Study of the potential energy conversion efficiency of organic solar cells based on donor/acceptor heterojunctions

Organic solar cells can offer an appealing alternative for bulk silicon solar cells due to their attractive properties such as flexibility and possibility to apply low-cost manufacturing techniques. The different types of existing organic solar cells reported in the literature have been critically assessed in terms of performance and processability, based on which it was concluded that the concept of the donor/acceptor bulk heterojunction sandwiched between a transparent and a metal electrode has the most potential. In order to gain more insight into the charge transport properties of spin-cast photovoltaic conjugated polymer/fullerene blends, these films were incorporated into field-effect transistors to derive values for the electron and hole mobilities.

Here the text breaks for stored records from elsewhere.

import Mathlib
import Literature.NumberTheory.Automorphic.BLZPeriodCocycle
import HarnessLib

/-!
# `S_s^Γ = {0}` — discharge of `BruggemanLewisZagier2015_singularities_invariants`

Topic `NumberTheory/Automorphic`; sibling proof file of `BLZPeriodCocycle`, discharging its named
fact `BruggemanLewisZagier2015_singularities_invariants` (Bruggeman–Lewis–Zagier, *Period functions
for Maass wave forms and cohomology*, Mem. AMS 237 no. 1118 (2015), §13.1, p. 83 of the held
authors' version: "Since all `Γ`-orbits in `∂ℍ` are infinite, we have
`(W/V_s^ω)^Γ ⊂ S_s^Γ = {0}`") as `BruggemanLewisZagier2015_singularities_invariants_holds`.

## The printed argument and how it is mirrored

For `f ∈ V_s^{ω*}` the set of singularities `BdSing f ⊂ P¹(ℝ)` (p. 16: the minimal finite set
off which `f` is a section of `V_s^ω`) is finite, `BdSing (f | g) = g⁻¹ BdSing f` (p. 82:
"`f ↦ f | g` induces an isomorphism `S_{s,ξ} → S_{s,g⁻¹ξ}`"), and `BdSing` does not see
`V_s^ω`. So if every `f|γ - f` (`γ ∈ Γ`) is in `V_s^ω`, `BdSing f` is a finite `Γ`-invariant
subset of `P¹(ℝ)`; all `Γ`-orbits being infinite, it is empty, i.e. `f ∈ V_s^ω` (p. 83).

In the line model of `BLZPeriodCocycle` (total functions `ℝ → ℂ`, identities off finite sets) we
use, instead of `BdSing`, its complement, the **regular points**: `t₀ ∈ ℝ` is regular for `φ` when
`φ` agrees on a punctured neighbourhood of `t₀` with a function real-analytic at `t₀`
(written out as `∃ G, AnalyticAt ℝ G t₀ ∧ ∀ᶠ t in 𝓝[≠] t₀, φ t = G t`; no new definition is
introduced), and `∞` is regular when `0` is regular for the flip `u ↦ |u|^{-2s} φ(-1/u)` (the
slash by `S = (0 -1; 1 0)`, matching the condition at `∞` in `IsAnalyticVector`).

1. Regularity is local (invariant under modification off a finite set, `nhdsNE_le_cofinite`),
   stable under subtracting an analytic vector, and every point off the finite exceptional set of
   a semi-analytic vector is regular (`lineRegular_*`).
2. **Transport** (the finite part of `BdSing (f|g) = g⁻¹ BdSing f`, one inclusion): if `g t₀`
   is regular for `φ` and `t₀` is not the pole of `g`, then `t₀` is regular for `φ | g`
   (`lineRegular_lineSlash`: the Möbius map sends `𝓝[≠] t₀` into `𝓝[≠] (g t₀)` by injectivity,
   and `analyticAt_lineSlash` of `BLZPeriodCocycle`); and if `g ∞ = a/c` (`c ≠ 0`) is regular for
   `φ` then `∞` is regular for `φ | g` (`lineRegular_flip_lineSlash`, via `(φ|g)|S = φ|(gS)` off
   `0`, `lineSlash_mul`).
3. **Orbit argument** (p. 83): by the hypothesis `φ|γ - φ ≡ ψ_γ ∈ V_s^ω`, regularity of a point
   for `φ|γ` implies its regularity for `φ`. If `t₀ ∈ ℝ` were singular, every finite point
   `γ t₀` of its (infinite) `Γ`-orbit would be singular, contradicting finiteness; then `∞` is
   regular too, using one `γ ∈ Γ` with `γ ∞ ≠ ∞` (which exists since the orbit of `∞` is
   infinite).
4. **Gluing**: `φ' t := lim_{x → t, x ≠ t} φ x` is real-analytic on `ℝ` (near each `t₀` it is the
   local analytic representative, by uniqueness of limits along `𝓝[≠] t`), agrees with `φ` off
   the exceptional finite set, and inherits the condition at `∞`.

Only Mathlib and `BLZPeriodCocycle` are used; the determinant-one and `0 < Re s < 1` hypotheses
of the fact are not needed for this set-theoretic step (as in the source, where only the
finiteness of `BdSing` and the infinitude of the orbits enter).

## References

* [BruggemanLewisZagier2015] R. Bruggeman, J. Lewis, D. Zagier, *Period functions for Maass wave
  forms and cohomology*, Mem. Amer. Math. Soc. 237 (2015), no. 1118, doi:10.1090/memo/1118:
  `BdSing` p. 16 (after (2.23)); §13.1 "Space of singularities", `S_{s,ξ} | g = S_{s,g⁻¹ξ}`
  p. 82; (13.2) and "`(W/V_s^ω)^Γ ⊂ S_s^Γ = {0}`" p. 83.
-/

noncomputable section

Model calculations showed that increasing these mobility values in combination with the use of thicker active layers could significantly enhance the short-circuit current density of the bulk heterojunction solar cells. Optimisation of the charge transport is required and was realised in this study by choosing PPV-oligomers and C₆₀ as well-defined building blocks to construct the donor/acceptor networks. First, these materials were spin-cast in single-layer diodes to allow full electrical characterisation, which was then compared with simulation of the devices in dark as well as under illumination. The photovoltaic performance of blended PPV-oligomer/C₆₀ devices remained rather low due to C₆₀-induced shunting paths and high molecular disorder. In a second part, more morphological order was obtained by using vacuum evaporation to deposit the organic materials. Besides structural characterisation of the evaporated films, the electrical behaviour of single-layer devices was investigated and the influence of interfacial layers was addressed. Photovoltaic devices based on evaporated planar heterojunctions reaching a conversion efficiency of 1.9% and exhibiting an open-circuit voltage of over 1 V were realised. Evaporated bulk heterojunction solar cells were found to tackle the problem of the short exciton diffusion length and an efficiency of 2.0% was measured. Moreover, increasing the light-trapping in the organic film by surface roughening yielded an AM1.5 power conversion efficiency of 2.2%. Finally, suggestions for further improvements regarding performance, stability and processing of organic bulk heterojunction solar cells are outlined.